Records from a data source:

* * * * * * * * *

import Literature.NumberTheory.Sieve.FriedlanderIwaniecPrimesJacobiTwistedFlip
import HarnessLib

/-!
# Friedlander–Iwaniec, *The polynomial `X² + Y⁴` captures its primes*, §12: the bilinear-to-quadratic step of Proposition 11.1*

[FI, §12, proof of Proposition 11.1*, p. 46 of arXiv:math/9811185]: after the Möbius step "we see that the
sum (12.5) is bounded by
`∑_ρ ∑_{ℓ∼mD} ∑_{a (mod ℓ)} |∑_{r̄s≡a (mod ℓ)} α_{ρrs}(mℓ/r)| · |∑_{r̄s≡a (mod ℓ)} β_{ρrs}(mℓ/r)|`.
If we denote, for a given `ρ`, the above inner multiple sum by `L(α, β)` then, on applying Cauchy's
inequality, `L²(α, β) ≤ L(α, α) L(β, β)`."

This file PROVES the two generic facts behind that sentence, in the tree's encoding of the congruence
classes (`r.Coprime ℓ ∧ ℓ ∣ s − a r`, `a ∈ range ℓ`, as in `jtV`):

* `bilinear_congr_eq_sum_classes` — the pairs `(r₁,s₁), (r₂,s₂)` with `(r₁r₂, ℓ) = 1` and
  `r₁s₂ ≡ r₂s₁ (mod ℓ)` are exactly the pairs lying in a common class `s̄₁r₁ ≡ s̄₂r₂ ≡ a (mod ℓ)`:
  `∑_{pairs} x_{r₁s₁} ȳ_{r₂s₂} = ∑_{a (mod ℓ)} (∑_{r̄s≡a} x_{rs}) · conj(∑_{r̄s≡a} y_{rs})`;
* `sum_norm_sum_mul_conj_le` — Cauchy's inequality over `(ℓ, a)`:
  `∑_ℓ |∑_a X_{ℓa} Ȳ_{ℓa}| ≤ (∑_ℓ ∑_a |X_{ℓa}|²)^{1/2} (∑_ℓ ∑_a |Y_{ℓa}|²)^{1/2}`,
  whose right side is `L(α,α)^{1/2} L(β,β)^{1/2}` with `L(α,α)` a flipped `V` (§12 flip file).

No definitions, no named facts; step 1 of the Prop 12.1 map (HOME/parity-ideate-lit/FI98-Prop121-MAP.md).
-/

noncomputable section

open Finset Real Complex
open scoped NumberTheorySymbols ArithmeticFunction.sigma Nat ComplexConjugate

namespace Literature.NumberTheory.Sieve.FriedlanderIwaniecPrimes

/-! ### One class meets a coprime pair in the expected congruence -/

/-- For `(r₁, ℓ) = 1` and `s₁ ≡ a r₁ (mod ℓ)`: `s₂ ≡ a r₂ (mod ℓ) ⟺ r₁s₂ ≡ r₂s₁ (mod ℓ)`.
[cite: FriedlanderIwaniecAnnals1998, §12, proof of Proposition 11.1*] -/
theorem dvd_sub_mul_iff_dvd_det {ℓ r₁ s₁ r₂ s₂ a : ℕ} (hr₁ : r₁.Coprime ℓ)
    (ha : (ℓ : ℤ) ∣ (s₁ : ℤ) - (a : ℤ) * r₁) :
    (ℓ : ℤ) ∣ (s₂ : ℤ) - (a : ℤ) * r₂ ↔ (ℓ : ℤ) ∣ (r₁ : ℤ) * s₂ - (r₂ : ℤ) * s₁ := by
  have key : (r₁ : ℤ) * s₂ - (r₂ : ℤ) * s₁ =
      (r₁ : ℤ) * ((s₂ : ℤ) - (a : ℤ) * r₂) - (r₂ : ℤ) * ((s₁ : ℤ) - (a : ℤ) * r₁) := by ring
  constructor
  · intro h
    rw [key]
    exact dvd_sub (dvd_mul_of_dvd_right h _) (dvd_mul_of_dvd_right ha _)
  · intro h
    have h2 : (ℓ : ℤ) ∣ (r₁ : ℤ) * ((s₂ : ℤ) - (a : ℤ) * r₂) := by
      have : (r₁ : ℤ) * ((s₂ : ℤ) - (a : ℤ) * r₂) =
          ((r₁ : ℤ) * s₂ - (r₂ : ℤ) * s₁) + (r₂ : ℤ) * ((s₁ : ℤ) - (a : ℤ) * r₁) := by ring
      rw [this]
      exact dvd_add h (dvd_mul_of_dvd_right ha _)
    have hcop : IsCoprime (ℓ : ℤ) (r₁ : ℤ) := by
      rw [Int.isCoprime_iff_gcd_eq_one, Int.gcd_natCast_natCast]
      exact Nat.Coprime.symm hr₁
    exact hcop.dvd_of_dvd_mul_left h2

/-- The class sum over `a (mod ℓ)` of the product of the two class indicators is the indicator of
`(r₁r₂, ℓ) = 1 ∧ r₁s₂ ≡ r₂s₁ (mod ℓ)`. [cite: FriedlanderIwaniecAnnals1998, §12, proof of Proposition 11.1*] -/
theorem sum_range_ite_class_mul_ite_class {ℓ : ℕ} (hℓ : 0 < ℓ) (r₁ s₁ r₂ s₂ : ℕ) (z : ℂ) :
    ∑ a ∈ range ℓ, (if r₁.Coprime ℓ ∧ (ℓ : ℤ) ∣ (s₁ : ℤ) - (a : ℤ) * r₁ then
        (if r₂.Coprime ℓ ∧ (ℓ : ℤ) ∣ (s₂ : ℤ) - (a : ℤ) * r₂ then z else 0) else 0) =
      if r₁.Coprime ℓ ∧ r₂.Coprime ℓ ∧ (ℓ : ℤ) ∣ (r₁ : ℤ) * s₂ - (r₂ : ℤ) * s₁ then z else 0 := by
  by_cases hr₁ : r₁.Coprime ℓ
  · have h := sum_range_ite_dvd_sub_mul hℓ hr₁ s₁
      (fun a => if r₂.Coprime ℓ ∧ (ℓ : ℤ) ∣ (s₂ : ℤ) - (a : ℤ) * r₂ then z else 0)
    have h' : ∑ a ∈ range ℓ, (if r₁.Coprime ℓ ∧ (ℓ : ℤ) ∣ (s₁ : ℤ) - (a : ℤ) * r₁ then
        (if r₂.Coprime ℓ ∧ (ℓ : ℤ) ∣ (s₂ : ℤ) - (a : ℤ) * r₂ then z else 0) else 0) =
        ∑ a ∈ range ℓ, (if (ℓ : ℤ) ∣ (s₁ : ℤ) - (a : ℤ) * r₁ then
        (if r₂.Coprime ℓ ∧ (ℓ : ℤ) ∣ (s₂ : ℤ) - (a : ℤ) * r₂ then z else 0) else 0) := by
      refine sum_congr rfl fun a _ => ?_
      by_cases hd : (ℓ : ℤ) ∣ (s₁ : ℤ) - (a : ℤ) * r₁
      · rw [if_pos ⟨hr₁, hd⟩, if_pos hd]
      · rw [if_neg (fun h => hd h.2), if_neg hd]
    rw [h', h]
    have hiff := dvd_sub_mul_iff_dvd_det (r₂ := r₂) (s₂ := s₂) hr₁ (dvd_sub_congrSol_mul hℓ hr₁ s₁)
    by_cases hr₂ : r₂.Coprime ℓ
    · by_cases hd : (ℓ : ℤ) ∣ (r₁ : ℤ) * s₂ - (r₂ : ℤ) * s₁
      · rw [if_pos ⟨hr₂, hiff.2 hd⟩, if_pos ⟨hr₁, hr₂, hd⟩]
      · rw [if_neg (fun h => hd (hiff.1 h.2)), if_neg (fun h => hd h.2.2)]
    · rw [if_neg (fun h => hr₂ h.1), if_neg (fun h => hr₂ h.2.1)]
  · rw [if_neg (fun h => hr₁ h.1)]
    exact sum_eq_zero fun a _ => if_neg fun h => hr₁ h.1

/-! ### The bilinear sum as a sum over classes -/

/-- **Bilinear → classes** [FI, §12, proof of Prop. 11.1*]: for `ℓ ≥ 1`, finite `r`- and `s`-ranges
and vectors `x, y`,
`∑_{a (mod ℓ)} (∑_{(r,ℓ)=1, s ≡ a r (ℓ)} x_{rs}) · conj(∑_{(r,ℓ)=1, s≡ar (ℓ)} y_{rs})
 = ∑_{(r₁,ℓ)=(r₂,ℓ)=1, r₁s₂ ≡ r₂s₁ (mod ℓ)} x_{r₁s₁} · conj(y_{r₂s₂})`.
[cite: FriedlanderIwaniecAnnals1998, §12, proof of Proposition 11.1*] -/
theorem bilinear_congr_eq_sum_classes {ℓ : ℕ} (hℓ : 0 < ℓ) (Rs Ss : Finset ℕ) (x y : ℕ → ℕ → ℂ) :
    ∑ a ∈ range ℓ,
      (∑ r ∈ Rs, ∑ s ∈ Ss, if r.Coprime ℓ ∧ (ℓ : ℤ) ∣ (s : ℤ) - (a : ℤ) * r then x r s else 0) *
        conj (∑ r ∈ Rs, ∑ s ∈ Ss, if r.Coprime ℓ ∧ (ℓ : ℤ) ∣ (s : ℤ) - (a : ℤ) * r then y r s else 0) =
    ∑ r₁ ∈ Rs, ∑ s₁ ∈ Ss, ∑ r₂ ∈ Rs, ∑ s₂ ∈ Ss,
      if r₁.Coprime ℓ ∧ r₂.Coprime ℓ ∧ (ℓ : ℤ) ∣ (r₁ : ℤ) * s₂ - (r₂ : ℤ) * s₁ then
        x r₁ s₁ * conj (y r₂ s₂) else 0 := by
  -- expand the product of the two class sums
  have hexp : ∀ a : ℕ,
      (∑ r ∈ Rs, ∑ s ∈ Ss, if r.Coprime ℓ ∧ (ℓ : ℤ) ∣ (s : ℤ) - (a : ℤ) * r then x r s else 0) *
        conj (∑ r ∈ Rs, ∑ s ∈ Ss, if r.Coprime ℓ ∧ (ℓ : ℤ) ∣ (s : ℤ) - (a : ℤ) * r then y r s else 0) =
      ∑ r₁ ∈ Rs, ∑ s₁ ∈ Ss, ∑ r₂ ∈ Rs, ∑ s₂ ∈ Ss,
        (if r₁.Coprime ℓ ∧ (ℓ : ℤ) ∣ (s₁ : ℤ) - (a : ℤ) * r₁ then
          (if r₂.Coprime ℓ ∧ (ℓ : ℤ) ∣ (s₂ : ℤ) - (a : ℤ) * r₂ then x r₁ s₁ * conj (y r₂ s₂) else 0)
          else 0) := by
    intro a
    rw [map_sum, Finset.sum_mul]
    refine sum_congr rfl fun r₁ _ => ?_
    rw [Finset.sum_mul]
    refine sum_congr rfl fun s₁ _ => ?_
    rw [Finset.mul_sum]
    refine sum_congr rfl fun r₂ _ => ?_
    rw [map_sum, Finset.mul_sum]
    refine sum_congr rfl fun s₂ _ => ?_
    by_cases h1 : r₁.Coprime ℓ ∧ (ℓ : ℤ) ∣ (s₁ : ℤ) - (a : ℤ) * r₁
    · by_cases h2 : r₂.Coprime ℓ ∧ (ℓ : ℤ) ∣ (s₂ : ℤ) - (a : ℤ) * r₂
      · rw [if_pos h1, if_pos h2, if_pos h2, if_pos h1]
      · rw [if_pos h1, if_neg h2, if_neg h2, map_zero, mul_zero, if_pos h1]
    · rw [if_neg h1, zero_mul, if_neg h1]
  simp_rw [hexp]
  -- move the `a`-sum inside and evaluate it
  rw [sum_comm]
  refine sum_congr rfl fun r₁ _ => ?_
  rw [sum_comm]
  refine sum_congr rfl fun s₁ _ => ?_
  rw [sum_comm]
  refine sum_congr rfl fun r₂ _ => ?_
  rw [sum_comm]
  refine sum_congr rfl fun s₂ _ => ?_
  exact sum_range_ite_class_mul_ite_class hℓ r₁ s₁ r₂ s₂ _

/-! ### Cauchy's inequality over the classes -/

/-- **Cauchy's inequality over `(ℓ, a)`** [FI, §12: "`L²(α,β) ≤ L(α,α)L(β,β)`"]:
`∑_ℓ |∑_a X_{ℓa} · conj Y_{ℓa}| ≤ (∑_ℓ ∑_a |X_{ℓa}|²)^{1/2} (∑_ℓ ∑_a |Y_{ℓa}|²)^{1/2}`.
[cite: FriedlanderIwaniecAnnals1998, §12, proof of Proposition 11.1*] -/
theorem sum_norm_sum_mul_conj_le (L : Finset ℕ) (A : ℕ → Finset ℕ) (X Y : ℕ → ℕ → ℂ) :
    ∑ ℓ ∈ L, ‖∑ a ∈ A ℓ, X ℓ a * conj (Y ℓ a)‖ ≤
      Real.sqrt (∑ ℓ ∈ L, ∑ a ∈ A ℓ, ‖X ℓ a‖ ^ 2) * Real.sqrt (∑ ℓ ∈ L, ∑ a ∈ A ℓ, ‖Y ℓ a‖ ^ 2) := by
  have hℓ : ∀ ℓ ∈ L, ‖∑ a ∈ A ℓ, X ℓ a * conj (Y ℓ a)‖ ≤
      Real.sqrt (∑ a ∈ A ℓ, ‖X ℓ a‖ ^ 2) * Real.sqrt (∑ a ∈ A ℓ, ‖Y ℓ a‖ ^ 2) := by
    intro ℓ _
    have h := norm_sum_mul_sq_le (A ℓ) (fun a => X ℓ a) (fun a => conj (Y ℓ a))
    have hconj : ∑ a ∈ A ℓ, ‖conj (Y ℓ a)‖ ^ 2 = ∑ a ∈ A ℓ, ‖Y ℓ a‖ ^ 2 := by
      refine sum_congr rfl fun a _ => ?_
      rw [Complex.norm_conj]
    rw [hconj] at h
    rw [← Real.sqrt_mul (sum_nonneg fun _ _ => by positivity), ← Real.sqrt_sq (norm_nonneg _)]
    exact Real.sqrt_le_sqrt h
  calc ∑ ℓ ∈ L, ‖∑ a ∈ A ℓ, X ℓ a * conj (Y ℓ a)‖
      ≤ ∑ ℓ ∈ L, Real.sqrt (∑ a ∈ A ℓ, ‖X ℓ a‖ ^ 2) * Real.sqrt (∑ a ∈ A ℓ, ‖Y ℓ a‖ ^ 2) :=
        sum_le_sum hℓ
    _ ≤ Real.sqrt (∑ ℓ ∈ L, ∑ a ∈ A ℓ, ‖X ℓ a‖ ^ 2) * Real.sqrt (∑ ℓ ∈ L, ∑ a ∈ A ℓ, ‖Y ℓ a‖ ^ 2) :=
        Real.sum_sqrt_mul_sqrt_le L (fun ℓ => sum_nonneg fun _ _ => by positivity)
          (fun ℓ => sum_nonneg fun _ _ => by positivity)

/-- **The two steps combined** (one `ρ`, the shape used in the proof of Prop. 11.1*): for a range `L` of
moduli `ℓ ≥ 1`,
`∑_{ℓ∈L} |∑_{(r₁r₂,ℓ)=1, r₁s₂≡r₂s₁ (ℓ)} x_{r₁s₁} conj(y_{r₂s₂})| ≤ V_L(x)^{1/2} V_L(y)^{1/2}`,
where `V_L(x) = ∑_{ℓ∈L} ∑_{a (mod ℓ)} |∑_{(r,ℓ)=1, s≡ar (ℓ)} x_{rs}|²` is the (flipped or unflipped,
according to what was absorbed into `x`) form `V` of §§11–12 over the range `L`.
[cite: FriedlanderIwaniecAnnals1998, §12, proof of Proposition 11.1*] -/
theorem sum_norm_bilinear_congr_le {L : Finset ℕ} (hL : ∀ ℓ ∈ L, 0 < ℓ) (Rs Ss : Finset ℕ)
    (x y : ℕ → ℕ → ℂ) :
    ∑ ℓ ∈ L, ‖∑ r₁ ∈ Rs, ∑ s₁ ∈ Ss, ∑ r₂ ∈ Rs, ∑ s₂ ∈ Ss,
        (if r₁.Coprime ℓ ∧ r₂.Coprime ℓ ∧ (ℓ : ℤ) ∣ (r₁ : ℤ) * s₂ - (r₂ : ℤ) * s₁ then
          x r₁ s₁ * conj (y r₂ s₂) else 0)‖ ≤
      Real.sqrt (∑ ℓ ∈ L, ∑ a ∈ range ℓ,
          ‖∑ r ∈ Rs, ∑ s ∈ Ss, if r.Coprime ℓ ∧ (ℓ : ℤ) ∣ (s : ℤ) - (a : ℤ) * r then x r s else 0‖ ^ 2) *
        Real.sqrt (∑ ℓ ∈ L, ∑ a ∈ range ℓ,
          ‖∑ r ∈ Rs, ∑ s ∈ Ss, if r.Coprime ℓ ∧ (ℓ : ℤ) ∣ (s : ℤ) - (a : ℤ) * r then y r s else 0‖ ^ 2) := by
  have h := sum_norm_sum_mul_conj_le L (fun ℓ => range ℓ)
    (fun ℓ a => ∑ r ∈ Rs, ∑ s ∈ Ss, if r.Coprime ℓ ∧ (ℓ : ℤ) ∣ (s : ℤ) - (a : ℤ) * r then x r s else 0)
    (fun ℓ a => ∑ r ∈ Rs, ∑ s ∈ Ss, if r.Coprime ℓ ∧ (ℓ : ℤ) ∣ (s : ℤ) - (a : ℤ) * r then y r s else 0)
  refine le_trans (le_of_eq ?_) h
  refine sum_congr rfl fun ℓ hℓ' => ?_
  rw [bilinear_congr_eq_sum_classes (hL ℓ hℓ') Rs Ss x y]

end Literature.NumberTheory.Sieve.FriedlanderIwaniecPrimes

end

* * * * * * * * *

[Exercise aim]
"r₁s₁" is the string to look for; please copy every line of the records above where it appears.

[Response area]
  `∑_{pairs} x_{r₁s₁} ȳ_{r₂s₂} = ∑_{a (mod ℓ)} (∑_{r̄s≡a} x_{rs}) · conj(∑_{r̄s≡a} y_{rs})`;
 = ∑_{(r₁,ℓ)=(r₂,ℓ)=1, r₁s₂ ≡ r₂s₁ (mod ℓ)} x_{r₁s₁} · conj(y_{r₂s₂})`.
`∑_{ℓ∈L} |∑_{(r₁r₂,ℓ)=1, r₁s₂≡r₂s₁ (ℓ)} x_{r₁s₁} conj(y_{r₂s₂})| ≤ V_L(x)^{1/2} V_L(y)^{1/2}`,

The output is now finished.